■ Task item ■
What is needed here is an exact repetition of the records below, beginning at the line that has "standard binders -/" and stopping after the line that has "operator plaquette defect".

■ Material supplied ■

/-- **THEOREM O6, edge `6..17` (chamber-uniform two-row covariance kill).**  For EVERY exponent vector of chamber 1706
(`d₁ < d₂ < 2d₁`, `2d₂ < d₃`, `2d₃ < d₄`, `2d₄ − d₃ < d₅`; the upper facet is not needed) and all real coefficients with
the cell's signs on the four kept terms (`a₀c₃, a₀c₄ > 0 > a₁c₃, a₁c₄`; `a₂, c₅, b₃, b₄` arbitrary), the 12-term edge form
`F = (a₀ + a₁X^{d₁} + a₂X^{d₂})(c₃X^{d₃} + c₄X^{d₄} + c₅X^{d₅}) − (b₃X^{d₃} + b₄X^{d₄})²` has at most `9 < 11 = #terms − 1`
positive roots COUNTED WITH MULTIPLICITY — so no hypothetical twenty on a chamber-1706 support degenerates through elbow 6
(hull-edge sharpness would need 11). [folklore] -/
theorem countP_posRoots_zp_6_17_le (d₁ d₂ d₃ d₄ d₅ : ℕ) (h₁ : d₁ < d₂) (h₂ : d₂ < 2 * d₁) (h₃ : 2 * d₂ < d₃)
    (h₄ : 2 * d₃ < d₄) (h₅ : 2 * d₄ < d₃ + d₅) (a₀ a₁ a₂ c₃ c₄ c₅ b₃ b₄ : ℝ) (s₀₃ : 0 < a₀ * c₃)
    (s₀₄ : 0 < a₀ * c₄) (s₁₃ : a₁ * c₃ < 0) (s₁₄ : a₁ * c₄ < 0) :
    (((C a₀ + C a₁ * X ^ d₁ + C a₂ * X ^ d₂) * (C c₃ * X ^ d₃ + C c₄ * X ^ d₄ + C c₅ * X ^ d₅)
        - (C b₃ * X ^ d₃ + C b₄ * X ^ d₄) ^ 2 : ℝ[X]).roots.countP (fun x => 0 < x)) ≤ 9 := by
  classical
  -- exponents / coefficients of the twelve terms, kept rows `a₀,a₁` × columns `c₃,c₄` first
  set e : ℕ → ℕ := fun t => match t with
    | 0 => d₃ | 1 => d₄ | 2 => d₁ + d₃ | 3 => d₁ + d₄ | 4 => d₅ | 5 => d₁ + d₅ | 6 => d₂ + d₃ | 7 => d₂ + d₄
    | 8 => d₂ + d₅ | 9 => 2 * d₃ | 10 => d₃ + d₄ | 11 => 2 * d₄ | _ => 0 with he
  set c : ℕ → ℝ := fun t => match t with
    | 0 => a₀ * c₃ | 1 => a₀ * c₄ | 2 => a₁ * c₃ | 3 => a₁ * c₄ | 4 => a₀ * c₅ | 5 => a₁ * c₅ | 6 => a₂ * c₃
    | 7 => a₂ * c₄ | 8 => a₂ * c₅ | 9 => -(b₃ ^ 2) | 10 => -(b₃ * b₄ + b₃ * b₄) | 11 => -(b₄ ^ 2) | _ => 0 with hc
  have hF : ((C a₀ + C a₁ * X ^ d₁ + C a₂ * X ^ d₂) * (C c₃ * X ^ d₃ + C c₄ * X ^ d₄ + C c₅ * X ^ d₅)
        - (C b₃ * X ^ d₃ + C b₄ * X ^ d₄) ^ 2 : ℝ[X]) = ∑ t ∈ range 12, C (c t) * X ^ (e t) := by
    simp only [Finset.sum_range_succ, Finset.sum_range_zero, zero_add, he, hc, map_mul, map_neg,
      map_pow, map_add, pow_add, two_mul]
    ring
  rw [hF]
  have step := countP_posRoots_le_countP_twists 12 e c (Ico 4 12)
  have hcard : (Ico 4 12).card = 8 := by simp
  rw [hcard] at step
  -- the residual: the killed terms vanish, four terms survive
  obtain ⟨M, hM⟩ : ∃ M : ℕ → ℝ, ∀ t, M t = ∏ u ∈ Ico 4 12, ((e t : ℝ) - e u) := ⟨_, fun _ => rfl⟩
  have hres : (∑ t ∈ range 12, C (c t * ∏ u ∈ Ico 4 12, ((e t : ℝ) - e u)) * X ^ (e t) : ℝ[X])
      = C (c 0 * M 0) * X ^ (e 0) + C (c 1 * M 1) * X ^ (e 1) + C (c 2 * M 2) * X ^ (e 2)
        + C (c 3 * M 3) * X ^ (e 3) := by
    rw [Finset.range_eq_Ico, ← Finset.sum_Ico_consecutive _ (show 0 ≤ 4 by norm_num) (show 4 ≤ 12 by norm_num)]
    have hz : (∑ t ∈ Ico 4 12, C (c t * ∏ u ∈ Ico 4 12, ((e t : ℝ) - e u)) * X ^ (e t) : ℝ[X]) = 0 := by
      refine Finset.sum_eq_zero fun t ht => ?_
      rw [Finset.prod_eq_zero ht (sub_self _), mul_zero, map_zero, zero_mul]
    rw [hz, add_zero, Nat.Ico_zero_eq_range]
    simp only [Finset.sum_range_succ, Finset.sum_range_zero, zero_add, ← hM]
  rw [hres] at step
  -- exponents of the kept terms
  have e0 : e 0 = d₃ := rfl
  have e1 : e 1 = d₄ := rfl
  have e2 : e 2 = d₁ + d₃ := rfl
  have e3 : e 3 = d₁ + d₄ := rfl
  have c0 : c 0 = a₀ * c₃ := rfl
  have c1 : c 1 = a₀ * c₄ := rfl
  have c2 : c 2 = a₁ * c₃ := rfl
  have c3 : c 3 = a₁ * c₄ := rfl
  rw [e0, e1, e2, e3, c0, c1, c2, c3] at step
  -- slack coordinates of the chamber (reals)
  have r₁ : (d₁ : ℝ) < d₂ := by exact_mod_cast h₁
  have r₂ : (d₂ : ℝ) < 2 * d₁ := by exact_mod_cast h₂
  have r₃ : 2 * (d₂ : ℝ) < d₃ := by exact_mod_cast h₃
  have r₄ : 2 * (d₃ : ℝ) < d₄ := by exact_mod_cast h₄
  have r₅ : 2 * (d₄ : ℝ) < d₃ + d₅ := by exact_mod_cast h₅
  set p : ℝ := (d₂ : ℝ) - d₁ with hp
  set q : ℝ := 2 * (d₁ : ℝ) - d₂ with hq
  set r : ℝ := (d₃ : ℝ) - 2 * d₂ with hr
  set s : ℝ := (d₄ : ℝ) - 2 * d₃ with hs
  set v : ℝ := (d₅ : ℝ) - 2 * d₄ + d₃ with hv
  have pp : 0 < p := by rw [hp]; linarith
  have qp : 0 < q := by rw [hq]; linarith
  have rp : 0 < r := by rw [hr]; linarith
  have sp : 0 < s := by rw [hs]; linarith
  have vp : 0 < v := by rw [hv]; linarith
  -- the four multipliers as products of positive linear forms
  have unroll : ∀ t, M t = ((e t : ℝ) - e 4) * ((e t : ℝ) - e 5) * ((e t : ℝ) - e 6) * ((e t : ℝ) - e 7)
      * ((e t : ℝ) - e 8) * ((e t : ℝ) - e 9) * ((e t : ℝ) - e 10) * ((e t : ℝ) - e 11) := by
    intro t
    rw [hM, Finset.prod_Ico_eq_prod_range]
    simp only [show (12 : ℕ) - 4 = 8 by norm_num, Finset.prod_range_succ, Finset.prod_range_zero, one_mul,
      Nat.reduceAdd]
  have e4 : e 4 = d₅ := rfl
  have e5 : e 5 = d₁ + d₅ := rfl
  have e6 : e 6 = d₂ + d₃ := rfl
  have e7 : e 7 = d₂ + d₄ := rfl
  have e8 : e 8 = d₂ + d₅ := rfl
  have e9 : e 9 = 2 * d₃ := rfl
  have e10 : e 10 = d₃ + d₄ := rfl
  have e11 : e 11 = 2 * d₄ := rfl
  have hM0 : M 0 = (8 * p + 4 * q + 2 * r + 2 * s + v) * (9 * p + 5 * q + 2 * r + 2 * s + v) * (2 * p + q)
      * (6 * p + 3 * q + r + s) * (10 * p + 5 * q + 2 * r + 2 * s + v) * (4 * p + 2 * q + r)
      * (8 * p + 4 * q + 2 * r + s) * (12 * p + 6 * q + 3 * r + 2 * s) := by
    rw [unroll, e0, e4, e5, e6, e7, e8, e9, e10, e11, hp, hq, hr, hs, hv]; push_cast; ring
  have hM1 : M 1 = (4 * p + 2 * q + r + s + v) * (5 * p + 3 * q + r + s + v) * (2 * p + q + r + s) * (2 * p + q)
      * (6 * p + 3 * q + r + s + v) * s * (4 * p + 2 * q + r) * (8 * p + 4 * q + 2 * r + s) := by
    rw [unroll, e1, e4, e5, e6, e7, e8, e9, e10, e11, hp, hq, hr, hs, hv]; push_cast; ring
  have hM2 : M 2 = (7 * p + 3 * q + 2 * r + 2 * s + v) * (8 * p + 4 * q + 2 * r + 2 * s + v) * p
      * (5 * p + 2 * q + r + s) * (9 * p + 4 * q + 2 * r + 2 * s + v) * (3 * p + q + r)
      * (7 * p + 3 * q + 2 * r + s) * (11 * p + 5 * q + 3 * r + 2 * s) := by
    rw [unroll, e2, e4, e5, e6, e7, e8, e9, e10, e11, hp, hq, hr, hs, hv]; push_cast; ring
  have hM3 : M 3 = (3 * p + q + r + s + v) * (4 * p + 2 * q + r + s + v) * (3 * p + 2 * q + r + s) * p
      * (5 * p + 2 * q + r + s + v) * (p + q + s) * (3 * p + q + r) * (7 * p + 3 * q + 2 * r + s) := by
    rw [unroll, e3, e4, e5, e6, e7, e8, e9, e10, e11, hp, hq, hr, hs, hv]; push_cast; ring
  have M0p : 0 < M 0 := by rw [hM0]; positivity
  have M1p : 0 < M 1 := by rw [hM1]; positivity
  have M2p : 0 < M 2 := by rw [hM2]; positivity
  have M3p : 0 < M 3 := by rw [hM3]; positivity
  have K2 : M 1 * M 2 ≤ M 0 * M 3 := by
    rw [hM0, hM1, hM2, hM3]; exact twoRow_multiplier_ineq_6_17 p q r s v pp qp rp sp vp
  -- the residual tetranomial has at most one positive root
  have hA : 0 < a₀ * c₃ * M 0 := mul_pos s₀₃ M0p
  have hB : 0 < a₀ * c₄ * M 1 := mul_pos s₀₄ M1p
  have hC : a₁ * c₃ * M 2 < 0 := mul_neg_of_neg_of_pos s₁₃ M2p
  have hD : a₁ * c₄ * M 3 < 0 := mul_neg_of_neg_of_pos s₁₄ M3p
  have hmono : a₀ * c₄ * M 1 * -(a₁ * c₃ * M 2) ≤ a₀ * c₃ * M 0 * -(a₁ * c₄ * M 3) := by
    have iden : a₀ * c₃ * M 0 * -(a₁ * c₄ * M 3) - a₀ * c₄ * M 1 * -(a₁ * c₃ * M 2)
        = (a₀ * c₄ * -(a₁ * c₃)) * (M 0 * M 3 - M 1 * M 2) := by ring
    have hk : 0 ≤ a₀ * c₄ * -(a₁ * c₃) := mul_nonneg s₀₄.le (neg_nonneg.2 s₁₃.le)
    rw [← sub_nonneg, iden]
    exact mul_nonneg hk (sub_nonneg.2 K2)
  have tet : ((C (a₀ * c₃ * M 0) * X ^ d₃ + C (a₀ * c₄ * M 1) * X ^ d₄ + C (a₁ * c₃ * M 2) * X ^ (d₁ + d₃)
      + C (a₁ * c₄ * M 3) * X ^ (d₁ + d₄) : ℝ[X]).roots.countP (fun x => 0 < x)) ≤ 1 :=
    countP_posRoots_tetranomial_le_one _ _ _ _ hA hB hC hD hmono (g := d₄ - d₃) (δ := d₁)
      (by omega) (by omega) (by omega) (by omega) (by omega)
  omega

end Summit.ValiantsHypothesis.ValiantsHypothesis.Theorems.LacunarySymmetroidMatrixDescartes.Census
import Summits.KontsevichZagierPeriods.Zeta5Search.LaiSweepShard

/-!
# `κ₃` sweep certificate — shard file 028 of 127 (shards 196–202 of 889)

HONEST FRAMING. Systematic search; no irrationality claim unless certified. This file only checks,
by `decide +kernel`, shards 196–202 of the order-cell sweep of the `κ₃` point `(74, 2180, 444; δ74)`
(engine `LaiSweepEngine`, soundness `LaiSweepJump/Free/Eval/Shard/Kappa3`; a shard is `⟨regime, n,
p, q, p', q', Lo, Up⟩`: `n` cells from `p/q` to `p'/q'` with integer rate sums in `[Lo, Up]`, `K =
128`, `D = 2^40`). It draws NO conclusion: only the capstone `LaiKappa3SweepCert`, which needs all
127 shard files, does. Kernel cost of this file ≈ 560 cells × 0.3 s.
-/

namespace Summit.KontsevichZagierPeriods.Zeta5Search.Sweep

set_option maxHeartbeats 100000000 in
/-- Shard 196: 80 cells of regime B from `33/257` to `623/4804`.
[cite: Lai2024BallRivoal, §4 Lemma 4.3] -/
theorem shard196 :
    Shard.check 128 (2^40)
      ⟨true, 80, 33, 257, 623, 4804, 51223733267476, 51756113461521⟩ = true := by
  decide +kernel

set_option maxHeartbeats 100000000 in
/-- Shard 197: 80 cells of regime B from `623/4804` to `629/4804`.
[cite: Lai2024BallRivoal, §4 Lemma 4.3] -/
theorem shard197 :
    Shard.check 128 (2^40)
      ⟨true, 80, 623, 4804, 629, 4804, 49420754771926, 49946788812878⟩ = true := by
  decide +kernel

set_option maxHeartbeats 100000000 in
/-- Shard 198: 80 cells of regime B from `629/4804` to `55/416`.
[cite: Lai2024BallRivoal, §4 Lemma 4.3] -/
theorem shard198 :
    Shard.check 128 (2^40)
      ⟨true, 80, 629, 4804, 55, 416, 50314661832667, 50860237551491⟩ = true := by
  decide +kernel

set_option maxHeartbeats 100000000 in
/-- Shard 199: 80 cells of regime B from `55/416` to `43/322`.
[cite: Lai2024BallRivoal, §4 Lemma 4.3] -/
theorem shard199 :
    Shard.check 128 (2^40)
      ⟨true, 80, 55, 416, 43, 322, 51489230717808, 52064180561387⟩ = true := by
  decide +kernel

set_option maxHeartbeats 100000000 in
/-- Shard 200: 80 cells of regime B from `43/322` to `45/334`.
[cite: Lai2024BallRivoal, §4 Lemma 4.3] -/
theorem shard200 :
    Shard.check 128 (2^40)
      ⟨true, 80, 43, 322, 45, 334, 45999458873894, 46519541821149⟩ = true := by
  decide +kernel

set_option maxHeartbeats 100000000 in
/-- Shard 201: 80 cells of regime B from `45/334` to `48/353`.
[cite: Lai2024BallRivoal, §4 Lemma 4.3] -/
theorem shard201 :
    Shard.check 128 (2^40)
      ⟨true, 80, 45, 334, 48, 353, 47480394952888, 48028997708479⟩ = true := by
  decide +kernel

set_option maxHeartbeats 100000000 in
/-- Shard 202: 80 cells of regime B from `48/353` to `7/51`.
[cite: Lai2024BallRivoal, §4 Lemma 4.3] -/
theorem shard202 :
    Shard.check 128 (2^40)
      ⟨true, 80, 48, 353, 7, 51, 48449224230533, 49023631312624⟩ = true := by
  decide +kernel

/-- The checked shards of this file, in order. [folklore] -/
def shards028 : List (CheckedShard 128 (2^40)) :=
  [⟨_, shard196⟩, ⟨_, shard197⟩, ⟨_, shard198⟩, ⟨_, shard199⟩, ⟨_, shard200⟩,
    ⟨_, shard201⟩, ⟨_, shard202⟩]

end Summit.KontsevichZagierPeriods.Zeta5Search.Sweep
/-! ## §9 V-FED for product line transports under the road's standard binders -/

/-- **LEAF V-FED FOR PRODUCT LINE TRANSPORTS (lattice units)**: contractive `R′`, `T′`; FED⁺'s site mismatch `‖misv Rc R′ T′‖ ≤ m₀`; operator plaquette defect
`≤ a`.  THEN `curlSq Rc (Q_{T′∘Π} W) ≤ ( √(n²·curlSq R′ W∕n^d) + d·(2(m₀ + n²a) + 2n·(n²a))·√(nsqV W∕n^d) )²` — main term constant EXACTLY 1, the
background through the two standard binders only. [folklore] -/
theorem curlSq_QvL_line_le (hR' : ∀ x μ, ‖R' x μ‖ ≤ 1) (hT' : ∀ x, ‖T' x‖ ≤ 1) {m₀ a : ℝ} (hm₀ : 0 ≤ m₀) (ha0 : 0 ≤ a)
    (hmis : ∀ y μ j, ‖misv n M Rc R' T' y μ j‖ ≤ m₀)
    (ha : ∀ x κ ι, ‖R' x κ * R' (x + unitVec (fine n M) κ) ι - R' x ι * R' (x + unitVec (fine n M) ι) κ‖ ≤ a)
    (W : Tor (fine n M) → Fin d → E) :
    curlSq M Rc (QvL n M (lineT n M T' R') W)
      ≤ (Real.sqrt ((n : ℝ) ^ 2 * curlSq (fine n M) R' W / (n : ℝ) ^ d)
          + d * ((2 * (m₀ + n * n * a) + 2 * n * (n * n * a)) * Real.sqrt (nsqV (fine n M) W / (n : ℝ) ^ d))) ^ 2 :=
  curlSq_QvL_le n M hR' (norm_lineT_le_one n M hR' hT') (by positivity) (by positivity)
    (fun y j t μ ν => (norm_misL_line_le n M hR' hT' ha y j t μ ν).trans (add_le_add (hmis y μ j) le_rfl))
    (fun y j s t μ ν => norm_pathL_sub_pathL_line_le n M hR' hT' ha y j s t μ ν) W

end LineTransports

end Summit.QuantumFields.BalabanUV.T4Continuum.VariationalVectorFederbush

end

■ Response ■
/-! ## §9 V-FED for product line transports under the road's standard binders -/

/-- **LEAF V-FED FOR PRODUCT LINE TRANSPORTS (lattice units)**: contractive `R′`, `T′`; FED⁺'s site mismatch `‖misv Rc R′ T′‖ ≤ m₀`; operator plaquette defect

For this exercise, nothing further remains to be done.